:: Assigned task ::
Only lines that contain the word "folklore" are to be returned from the data below.

:: Data for review ::
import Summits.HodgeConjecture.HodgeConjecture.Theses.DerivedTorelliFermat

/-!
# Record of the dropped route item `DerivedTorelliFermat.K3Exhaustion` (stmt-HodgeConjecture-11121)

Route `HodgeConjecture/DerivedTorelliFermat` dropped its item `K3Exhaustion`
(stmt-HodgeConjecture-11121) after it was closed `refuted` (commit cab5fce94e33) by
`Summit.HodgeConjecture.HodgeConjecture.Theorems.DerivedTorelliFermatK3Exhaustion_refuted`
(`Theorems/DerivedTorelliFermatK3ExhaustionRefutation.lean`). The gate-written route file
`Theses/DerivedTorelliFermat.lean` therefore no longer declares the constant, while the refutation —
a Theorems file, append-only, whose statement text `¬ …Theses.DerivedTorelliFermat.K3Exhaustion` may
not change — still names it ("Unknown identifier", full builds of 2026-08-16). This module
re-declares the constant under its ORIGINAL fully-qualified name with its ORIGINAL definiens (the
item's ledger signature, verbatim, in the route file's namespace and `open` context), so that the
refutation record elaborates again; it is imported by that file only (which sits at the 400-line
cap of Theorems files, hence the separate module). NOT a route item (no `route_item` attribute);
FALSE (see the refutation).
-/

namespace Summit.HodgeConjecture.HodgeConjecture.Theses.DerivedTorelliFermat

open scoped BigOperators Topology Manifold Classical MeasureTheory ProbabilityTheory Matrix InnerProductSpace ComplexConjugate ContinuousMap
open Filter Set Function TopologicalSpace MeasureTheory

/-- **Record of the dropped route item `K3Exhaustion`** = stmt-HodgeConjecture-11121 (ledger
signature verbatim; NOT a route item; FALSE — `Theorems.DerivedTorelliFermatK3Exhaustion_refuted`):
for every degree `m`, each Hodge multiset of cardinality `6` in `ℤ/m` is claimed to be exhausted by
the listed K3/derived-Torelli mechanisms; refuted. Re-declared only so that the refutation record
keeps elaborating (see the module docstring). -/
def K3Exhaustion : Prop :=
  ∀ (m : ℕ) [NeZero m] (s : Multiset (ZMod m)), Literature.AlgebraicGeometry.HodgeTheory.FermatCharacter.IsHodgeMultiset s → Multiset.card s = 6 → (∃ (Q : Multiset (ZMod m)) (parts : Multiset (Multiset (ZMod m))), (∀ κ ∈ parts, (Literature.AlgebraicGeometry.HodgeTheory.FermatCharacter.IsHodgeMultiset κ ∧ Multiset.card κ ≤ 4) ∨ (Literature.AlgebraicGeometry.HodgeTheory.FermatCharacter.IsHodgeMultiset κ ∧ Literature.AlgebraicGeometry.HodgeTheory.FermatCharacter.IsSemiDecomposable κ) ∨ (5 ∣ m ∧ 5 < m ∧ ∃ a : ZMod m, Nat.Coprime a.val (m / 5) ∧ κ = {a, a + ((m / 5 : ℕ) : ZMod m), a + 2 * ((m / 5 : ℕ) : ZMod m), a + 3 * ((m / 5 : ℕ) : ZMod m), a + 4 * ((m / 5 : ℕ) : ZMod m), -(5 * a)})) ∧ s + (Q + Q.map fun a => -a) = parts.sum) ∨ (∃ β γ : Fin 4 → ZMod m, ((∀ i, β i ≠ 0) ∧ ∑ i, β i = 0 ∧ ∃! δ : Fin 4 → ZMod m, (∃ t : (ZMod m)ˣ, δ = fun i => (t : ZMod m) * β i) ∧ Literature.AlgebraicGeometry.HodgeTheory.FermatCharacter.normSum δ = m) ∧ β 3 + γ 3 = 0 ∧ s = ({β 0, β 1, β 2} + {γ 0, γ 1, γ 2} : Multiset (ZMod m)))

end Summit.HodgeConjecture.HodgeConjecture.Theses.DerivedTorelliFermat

* * *

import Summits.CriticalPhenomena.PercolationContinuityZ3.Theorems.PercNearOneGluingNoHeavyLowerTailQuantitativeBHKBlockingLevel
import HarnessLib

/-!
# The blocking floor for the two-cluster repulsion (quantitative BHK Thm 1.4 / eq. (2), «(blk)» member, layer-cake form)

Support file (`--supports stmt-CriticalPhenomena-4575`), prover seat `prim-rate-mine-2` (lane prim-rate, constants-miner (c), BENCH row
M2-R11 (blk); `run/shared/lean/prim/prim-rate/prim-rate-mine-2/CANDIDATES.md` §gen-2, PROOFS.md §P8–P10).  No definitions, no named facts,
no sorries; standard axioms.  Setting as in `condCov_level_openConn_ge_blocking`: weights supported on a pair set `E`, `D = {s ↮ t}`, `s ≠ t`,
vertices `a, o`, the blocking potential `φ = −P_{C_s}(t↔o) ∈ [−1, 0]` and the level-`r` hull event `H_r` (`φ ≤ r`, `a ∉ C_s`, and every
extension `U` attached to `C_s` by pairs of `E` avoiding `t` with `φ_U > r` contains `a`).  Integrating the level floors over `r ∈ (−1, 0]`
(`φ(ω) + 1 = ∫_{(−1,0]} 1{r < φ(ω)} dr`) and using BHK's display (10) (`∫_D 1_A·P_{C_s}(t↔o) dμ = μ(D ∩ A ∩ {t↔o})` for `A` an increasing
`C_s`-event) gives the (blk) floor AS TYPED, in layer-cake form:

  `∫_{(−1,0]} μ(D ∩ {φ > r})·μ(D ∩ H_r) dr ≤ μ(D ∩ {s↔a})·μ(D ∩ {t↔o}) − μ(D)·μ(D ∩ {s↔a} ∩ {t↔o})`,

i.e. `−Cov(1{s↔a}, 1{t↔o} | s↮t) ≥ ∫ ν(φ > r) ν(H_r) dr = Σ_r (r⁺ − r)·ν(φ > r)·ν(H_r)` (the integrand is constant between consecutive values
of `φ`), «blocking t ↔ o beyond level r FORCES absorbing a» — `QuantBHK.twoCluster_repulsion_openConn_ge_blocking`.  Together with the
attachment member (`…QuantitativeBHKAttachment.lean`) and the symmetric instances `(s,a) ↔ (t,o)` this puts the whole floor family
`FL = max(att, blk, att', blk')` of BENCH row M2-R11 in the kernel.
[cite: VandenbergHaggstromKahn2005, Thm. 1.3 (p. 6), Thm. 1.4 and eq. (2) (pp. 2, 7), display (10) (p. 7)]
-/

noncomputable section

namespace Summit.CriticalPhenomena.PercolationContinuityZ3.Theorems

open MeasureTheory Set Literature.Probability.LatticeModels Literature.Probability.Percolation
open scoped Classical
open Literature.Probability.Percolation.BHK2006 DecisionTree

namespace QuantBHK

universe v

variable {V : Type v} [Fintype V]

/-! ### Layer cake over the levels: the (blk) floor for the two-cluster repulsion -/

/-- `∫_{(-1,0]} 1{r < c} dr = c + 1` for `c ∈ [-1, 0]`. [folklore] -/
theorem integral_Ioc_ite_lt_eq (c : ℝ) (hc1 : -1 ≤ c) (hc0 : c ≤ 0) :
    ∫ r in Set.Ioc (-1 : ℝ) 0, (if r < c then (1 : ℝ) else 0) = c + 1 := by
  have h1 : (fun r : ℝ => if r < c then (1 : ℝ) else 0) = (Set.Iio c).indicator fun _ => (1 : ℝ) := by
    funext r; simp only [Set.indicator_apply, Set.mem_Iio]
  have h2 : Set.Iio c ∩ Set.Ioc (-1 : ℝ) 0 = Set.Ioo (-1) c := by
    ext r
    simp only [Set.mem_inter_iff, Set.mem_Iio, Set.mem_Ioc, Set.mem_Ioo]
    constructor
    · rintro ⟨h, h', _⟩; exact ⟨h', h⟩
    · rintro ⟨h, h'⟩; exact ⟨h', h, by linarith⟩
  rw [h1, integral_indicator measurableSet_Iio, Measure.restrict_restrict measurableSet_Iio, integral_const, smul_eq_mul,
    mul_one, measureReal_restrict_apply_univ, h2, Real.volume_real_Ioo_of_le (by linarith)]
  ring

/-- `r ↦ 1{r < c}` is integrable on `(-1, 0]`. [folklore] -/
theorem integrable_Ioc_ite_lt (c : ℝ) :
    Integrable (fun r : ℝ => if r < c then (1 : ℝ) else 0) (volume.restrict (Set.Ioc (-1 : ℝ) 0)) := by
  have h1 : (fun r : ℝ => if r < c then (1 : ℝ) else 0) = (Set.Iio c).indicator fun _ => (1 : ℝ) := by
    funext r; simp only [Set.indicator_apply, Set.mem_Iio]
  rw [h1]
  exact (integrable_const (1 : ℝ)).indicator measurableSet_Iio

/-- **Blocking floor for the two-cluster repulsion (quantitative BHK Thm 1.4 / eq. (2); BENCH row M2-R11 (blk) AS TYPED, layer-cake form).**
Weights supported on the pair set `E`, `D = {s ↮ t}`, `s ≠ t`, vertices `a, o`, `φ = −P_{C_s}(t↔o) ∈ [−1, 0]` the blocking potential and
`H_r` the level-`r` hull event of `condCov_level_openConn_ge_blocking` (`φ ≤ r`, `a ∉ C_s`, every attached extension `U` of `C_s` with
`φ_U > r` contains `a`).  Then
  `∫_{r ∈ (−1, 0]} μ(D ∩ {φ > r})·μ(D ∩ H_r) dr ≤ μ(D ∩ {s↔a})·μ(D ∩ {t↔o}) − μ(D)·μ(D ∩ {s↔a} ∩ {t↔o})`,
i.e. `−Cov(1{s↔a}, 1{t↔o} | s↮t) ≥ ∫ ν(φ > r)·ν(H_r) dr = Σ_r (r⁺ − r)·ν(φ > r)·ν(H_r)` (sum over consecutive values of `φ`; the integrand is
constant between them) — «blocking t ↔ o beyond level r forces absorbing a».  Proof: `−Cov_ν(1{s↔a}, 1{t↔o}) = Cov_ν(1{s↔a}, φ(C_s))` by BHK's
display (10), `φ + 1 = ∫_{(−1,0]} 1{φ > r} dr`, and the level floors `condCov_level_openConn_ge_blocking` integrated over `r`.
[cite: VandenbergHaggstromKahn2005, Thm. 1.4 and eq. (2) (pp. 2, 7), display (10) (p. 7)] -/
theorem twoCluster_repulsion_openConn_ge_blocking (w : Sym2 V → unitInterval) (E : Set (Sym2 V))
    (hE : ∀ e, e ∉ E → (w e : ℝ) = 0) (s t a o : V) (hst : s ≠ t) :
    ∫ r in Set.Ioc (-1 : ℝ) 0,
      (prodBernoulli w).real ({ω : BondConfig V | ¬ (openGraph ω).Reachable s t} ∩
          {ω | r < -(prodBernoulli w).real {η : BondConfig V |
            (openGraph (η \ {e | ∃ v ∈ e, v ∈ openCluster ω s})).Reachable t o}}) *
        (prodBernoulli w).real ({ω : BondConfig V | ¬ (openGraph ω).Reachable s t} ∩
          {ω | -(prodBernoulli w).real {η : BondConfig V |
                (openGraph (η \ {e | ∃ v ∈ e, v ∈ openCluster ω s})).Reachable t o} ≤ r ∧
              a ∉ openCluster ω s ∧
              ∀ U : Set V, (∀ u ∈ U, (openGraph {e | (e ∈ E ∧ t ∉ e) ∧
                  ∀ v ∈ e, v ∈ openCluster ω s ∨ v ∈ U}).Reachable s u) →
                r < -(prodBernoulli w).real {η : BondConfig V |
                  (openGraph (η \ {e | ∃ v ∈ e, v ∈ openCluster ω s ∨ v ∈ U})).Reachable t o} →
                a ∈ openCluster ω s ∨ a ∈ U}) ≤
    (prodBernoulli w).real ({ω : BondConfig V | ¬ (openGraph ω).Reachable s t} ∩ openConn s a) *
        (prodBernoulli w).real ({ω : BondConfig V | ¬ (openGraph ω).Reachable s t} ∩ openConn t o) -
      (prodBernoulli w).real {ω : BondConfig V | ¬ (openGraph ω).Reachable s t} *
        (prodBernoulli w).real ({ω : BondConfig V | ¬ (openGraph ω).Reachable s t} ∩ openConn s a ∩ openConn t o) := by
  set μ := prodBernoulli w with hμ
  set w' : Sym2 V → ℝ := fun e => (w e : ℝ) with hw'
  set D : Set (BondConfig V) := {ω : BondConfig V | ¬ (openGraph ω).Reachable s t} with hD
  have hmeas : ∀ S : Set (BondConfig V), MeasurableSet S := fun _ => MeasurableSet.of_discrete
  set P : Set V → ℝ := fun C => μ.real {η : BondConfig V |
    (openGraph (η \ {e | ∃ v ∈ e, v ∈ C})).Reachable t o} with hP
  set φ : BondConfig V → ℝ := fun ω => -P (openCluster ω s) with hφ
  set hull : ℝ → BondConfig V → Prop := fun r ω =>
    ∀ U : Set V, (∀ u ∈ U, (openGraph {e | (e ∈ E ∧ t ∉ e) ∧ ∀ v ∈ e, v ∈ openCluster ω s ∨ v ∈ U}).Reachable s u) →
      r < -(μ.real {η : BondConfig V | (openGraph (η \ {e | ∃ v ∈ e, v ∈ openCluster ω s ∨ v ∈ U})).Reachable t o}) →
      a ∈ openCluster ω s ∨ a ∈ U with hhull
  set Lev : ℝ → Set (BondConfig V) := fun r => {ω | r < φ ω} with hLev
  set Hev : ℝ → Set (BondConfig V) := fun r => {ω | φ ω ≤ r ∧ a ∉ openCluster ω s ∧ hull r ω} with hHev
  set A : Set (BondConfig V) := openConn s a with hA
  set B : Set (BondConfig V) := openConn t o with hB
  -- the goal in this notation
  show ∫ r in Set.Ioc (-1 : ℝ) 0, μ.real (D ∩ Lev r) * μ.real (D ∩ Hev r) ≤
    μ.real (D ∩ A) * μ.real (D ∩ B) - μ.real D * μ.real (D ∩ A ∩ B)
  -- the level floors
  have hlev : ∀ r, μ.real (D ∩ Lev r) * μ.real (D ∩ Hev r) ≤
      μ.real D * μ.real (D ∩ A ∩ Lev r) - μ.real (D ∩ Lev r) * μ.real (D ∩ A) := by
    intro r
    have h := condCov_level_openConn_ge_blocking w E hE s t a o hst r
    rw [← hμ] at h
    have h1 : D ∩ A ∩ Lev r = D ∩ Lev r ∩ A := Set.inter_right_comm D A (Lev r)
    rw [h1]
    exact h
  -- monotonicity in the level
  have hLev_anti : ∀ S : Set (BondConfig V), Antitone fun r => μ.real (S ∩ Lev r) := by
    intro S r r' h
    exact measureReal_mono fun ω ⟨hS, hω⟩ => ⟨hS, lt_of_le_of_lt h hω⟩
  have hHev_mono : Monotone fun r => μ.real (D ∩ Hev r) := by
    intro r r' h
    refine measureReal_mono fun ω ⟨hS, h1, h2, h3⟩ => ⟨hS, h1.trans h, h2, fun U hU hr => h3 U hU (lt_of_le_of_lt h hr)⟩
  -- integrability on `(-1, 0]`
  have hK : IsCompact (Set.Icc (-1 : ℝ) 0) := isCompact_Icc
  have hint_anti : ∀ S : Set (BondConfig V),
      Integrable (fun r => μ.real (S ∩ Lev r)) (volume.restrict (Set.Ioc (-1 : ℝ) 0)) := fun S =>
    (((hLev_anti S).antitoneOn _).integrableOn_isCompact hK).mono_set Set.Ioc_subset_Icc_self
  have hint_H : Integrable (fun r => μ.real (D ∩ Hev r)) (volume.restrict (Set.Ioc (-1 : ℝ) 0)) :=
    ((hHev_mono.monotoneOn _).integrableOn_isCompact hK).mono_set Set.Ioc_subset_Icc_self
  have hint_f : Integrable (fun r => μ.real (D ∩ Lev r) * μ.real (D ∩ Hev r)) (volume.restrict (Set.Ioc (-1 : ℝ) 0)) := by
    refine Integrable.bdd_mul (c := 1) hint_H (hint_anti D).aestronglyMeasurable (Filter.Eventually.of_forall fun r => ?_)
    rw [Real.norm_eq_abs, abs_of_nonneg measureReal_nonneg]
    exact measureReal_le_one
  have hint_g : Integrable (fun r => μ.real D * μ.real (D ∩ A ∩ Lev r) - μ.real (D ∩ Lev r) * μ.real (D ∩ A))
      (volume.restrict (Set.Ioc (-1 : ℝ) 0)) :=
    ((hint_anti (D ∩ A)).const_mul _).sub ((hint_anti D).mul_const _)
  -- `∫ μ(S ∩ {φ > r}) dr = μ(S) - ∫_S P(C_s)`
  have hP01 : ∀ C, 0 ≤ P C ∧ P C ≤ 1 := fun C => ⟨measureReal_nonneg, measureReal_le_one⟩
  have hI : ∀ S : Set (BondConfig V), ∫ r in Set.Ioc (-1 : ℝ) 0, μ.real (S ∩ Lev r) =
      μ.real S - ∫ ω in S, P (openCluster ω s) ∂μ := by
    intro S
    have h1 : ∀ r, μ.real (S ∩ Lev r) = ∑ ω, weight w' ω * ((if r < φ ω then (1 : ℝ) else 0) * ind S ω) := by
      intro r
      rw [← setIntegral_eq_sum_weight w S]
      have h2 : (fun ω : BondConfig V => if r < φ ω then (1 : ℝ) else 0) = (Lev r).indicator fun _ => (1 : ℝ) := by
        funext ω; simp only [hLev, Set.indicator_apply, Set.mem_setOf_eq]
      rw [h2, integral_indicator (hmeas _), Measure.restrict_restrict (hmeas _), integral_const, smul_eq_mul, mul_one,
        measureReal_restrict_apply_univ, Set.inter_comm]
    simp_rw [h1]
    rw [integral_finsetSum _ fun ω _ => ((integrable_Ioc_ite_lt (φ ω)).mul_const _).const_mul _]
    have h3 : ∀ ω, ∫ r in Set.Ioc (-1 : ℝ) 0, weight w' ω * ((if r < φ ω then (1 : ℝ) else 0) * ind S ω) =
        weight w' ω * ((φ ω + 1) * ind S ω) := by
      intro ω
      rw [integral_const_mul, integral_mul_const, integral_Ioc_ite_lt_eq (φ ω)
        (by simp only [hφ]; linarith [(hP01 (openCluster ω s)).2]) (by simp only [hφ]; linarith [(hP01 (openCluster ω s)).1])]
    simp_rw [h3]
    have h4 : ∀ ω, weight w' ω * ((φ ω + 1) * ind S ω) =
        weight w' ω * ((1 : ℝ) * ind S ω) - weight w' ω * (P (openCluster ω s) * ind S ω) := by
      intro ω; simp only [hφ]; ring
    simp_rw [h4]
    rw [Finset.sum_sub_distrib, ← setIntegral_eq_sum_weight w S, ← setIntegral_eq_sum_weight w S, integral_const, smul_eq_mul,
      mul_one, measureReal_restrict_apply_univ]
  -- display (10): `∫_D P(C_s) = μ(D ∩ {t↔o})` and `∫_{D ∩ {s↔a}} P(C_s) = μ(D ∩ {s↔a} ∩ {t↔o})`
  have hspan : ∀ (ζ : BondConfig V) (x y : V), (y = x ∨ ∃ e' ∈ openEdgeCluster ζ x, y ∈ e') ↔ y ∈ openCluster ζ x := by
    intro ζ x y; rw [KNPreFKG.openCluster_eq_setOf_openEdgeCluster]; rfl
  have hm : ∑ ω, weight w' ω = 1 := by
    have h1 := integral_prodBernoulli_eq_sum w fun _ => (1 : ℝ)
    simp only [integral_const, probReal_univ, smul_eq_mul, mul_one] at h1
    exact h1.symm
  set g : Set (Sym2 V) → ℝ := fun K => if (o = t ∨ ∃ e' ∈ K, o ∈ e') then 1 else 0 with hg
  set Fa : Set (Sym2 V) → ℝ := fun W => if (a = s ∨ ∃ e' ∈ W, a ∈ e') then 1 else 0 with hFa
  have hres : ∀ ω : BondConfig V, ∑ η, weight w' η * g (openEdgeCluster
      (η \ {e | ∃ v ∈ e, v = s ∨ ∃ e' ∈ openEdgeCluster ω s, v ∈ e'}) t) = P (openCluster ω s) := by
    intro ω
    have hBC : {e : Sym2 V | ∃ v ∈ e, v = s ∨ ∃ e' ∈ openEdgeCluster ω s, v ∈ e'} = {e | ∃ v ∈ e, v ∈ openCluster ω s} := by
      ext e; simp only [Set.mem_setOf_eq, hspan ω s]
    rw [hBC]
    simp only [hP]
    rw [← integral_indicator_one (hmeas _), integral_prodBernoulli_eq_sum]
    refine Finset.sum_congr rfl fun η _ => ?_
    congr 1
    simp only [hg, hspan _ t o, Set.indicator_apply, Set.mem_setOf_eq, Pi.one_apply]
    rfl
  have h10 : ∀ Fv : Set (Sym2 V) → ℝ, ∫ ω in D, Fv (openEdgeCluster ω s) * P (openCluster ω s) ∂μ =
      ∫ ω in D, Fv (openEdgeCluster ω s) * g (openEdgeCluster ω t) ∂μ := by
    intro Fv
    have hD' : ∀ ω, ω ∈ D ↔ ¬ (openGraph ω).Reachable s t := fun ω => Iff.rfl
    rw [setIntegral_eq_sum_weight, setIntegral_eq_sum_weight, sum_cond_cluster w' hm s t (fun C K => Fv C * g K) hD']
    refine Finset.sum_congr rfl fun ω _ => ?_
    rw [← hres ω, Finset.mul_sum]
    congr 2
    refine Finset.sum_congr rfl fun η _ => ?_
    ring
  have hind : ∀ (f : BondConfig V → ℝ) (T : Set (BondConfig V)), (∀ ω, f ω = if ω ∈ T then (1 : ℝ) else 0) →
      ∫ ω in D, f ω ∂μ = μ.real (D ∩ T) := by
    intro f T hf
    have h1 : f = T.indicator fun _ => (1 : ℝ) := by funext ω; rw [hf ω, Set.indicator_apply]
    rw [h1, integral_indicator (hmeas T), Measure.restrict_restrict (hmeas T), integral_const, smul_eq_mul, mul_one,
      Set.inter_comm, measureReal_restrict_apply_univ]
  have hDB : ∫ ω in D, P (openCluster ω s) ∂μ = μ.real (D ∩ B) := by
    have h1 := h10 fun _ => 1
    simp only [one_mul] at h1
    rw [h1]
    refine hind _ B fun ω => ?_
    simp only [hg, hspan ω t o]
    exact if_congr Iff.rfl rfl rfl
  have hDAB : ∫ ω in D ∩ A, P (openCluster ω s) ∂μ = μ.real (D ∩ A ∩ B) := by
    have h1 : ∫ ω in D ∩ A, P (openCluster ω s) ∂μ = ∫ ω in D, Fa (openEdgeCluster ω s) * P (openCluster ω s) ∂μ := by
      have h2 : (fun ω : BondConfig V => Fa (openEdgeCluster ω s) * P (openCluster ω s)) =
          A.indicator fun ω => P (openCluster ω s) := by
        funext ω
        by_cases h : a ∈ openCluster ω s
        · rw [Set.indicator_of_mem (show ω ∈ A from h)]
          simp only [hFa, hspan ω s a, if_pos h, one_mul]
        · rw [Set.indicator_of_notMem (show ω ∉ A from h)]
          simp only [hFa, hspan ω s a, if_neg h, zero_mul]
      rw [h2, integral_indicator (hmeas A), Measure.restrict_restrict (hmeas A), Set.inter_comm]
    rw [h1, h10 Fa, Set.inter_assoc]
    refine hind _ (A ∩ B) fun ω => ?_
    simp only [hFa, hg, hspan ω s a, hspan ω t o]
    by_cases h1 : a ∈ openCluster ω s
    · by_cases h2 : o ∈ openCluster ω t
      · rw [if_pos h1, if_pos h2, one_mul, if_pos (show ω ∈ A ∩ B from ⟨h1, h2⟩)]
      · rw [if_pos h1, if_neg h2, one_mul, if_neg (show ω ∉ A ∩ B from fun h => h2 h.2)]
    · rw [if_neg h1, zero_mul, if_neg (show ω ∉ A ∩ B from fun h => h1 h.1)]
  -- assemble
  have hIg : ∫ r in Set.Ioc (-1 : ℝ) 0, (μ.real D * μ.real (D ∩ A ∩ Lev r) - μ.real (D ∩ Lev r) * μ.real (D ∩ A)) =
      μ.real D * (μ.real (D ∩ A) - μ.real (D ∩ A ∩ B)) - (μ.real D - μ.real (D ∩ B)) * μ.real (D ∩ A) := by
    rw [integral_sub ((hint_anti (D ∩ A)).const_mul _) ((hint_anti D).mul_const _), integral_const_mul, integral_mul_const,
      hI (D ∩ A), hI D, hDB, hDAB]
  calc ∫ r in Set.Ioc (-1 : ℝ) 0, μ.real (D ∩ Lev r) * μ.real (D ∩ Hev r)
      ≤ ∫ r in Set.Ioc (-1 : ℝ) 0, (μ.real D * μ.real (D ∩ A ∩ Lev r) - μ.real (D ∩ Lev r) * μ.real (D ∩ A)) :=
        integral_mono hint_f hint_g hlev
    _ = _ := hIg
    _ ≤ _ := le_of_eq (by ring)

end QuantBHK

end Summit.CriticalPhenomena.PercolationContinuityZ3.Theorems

:: Your solution ::
/-- `∫_{(-1,0]} 1{r < c} dr = c + 1` for `c ∈ [-1, 0]`. [folklore] -/
/-- `r ↦ 1{r < c}` is integrable on `(-1, 0]`. [folklore] -/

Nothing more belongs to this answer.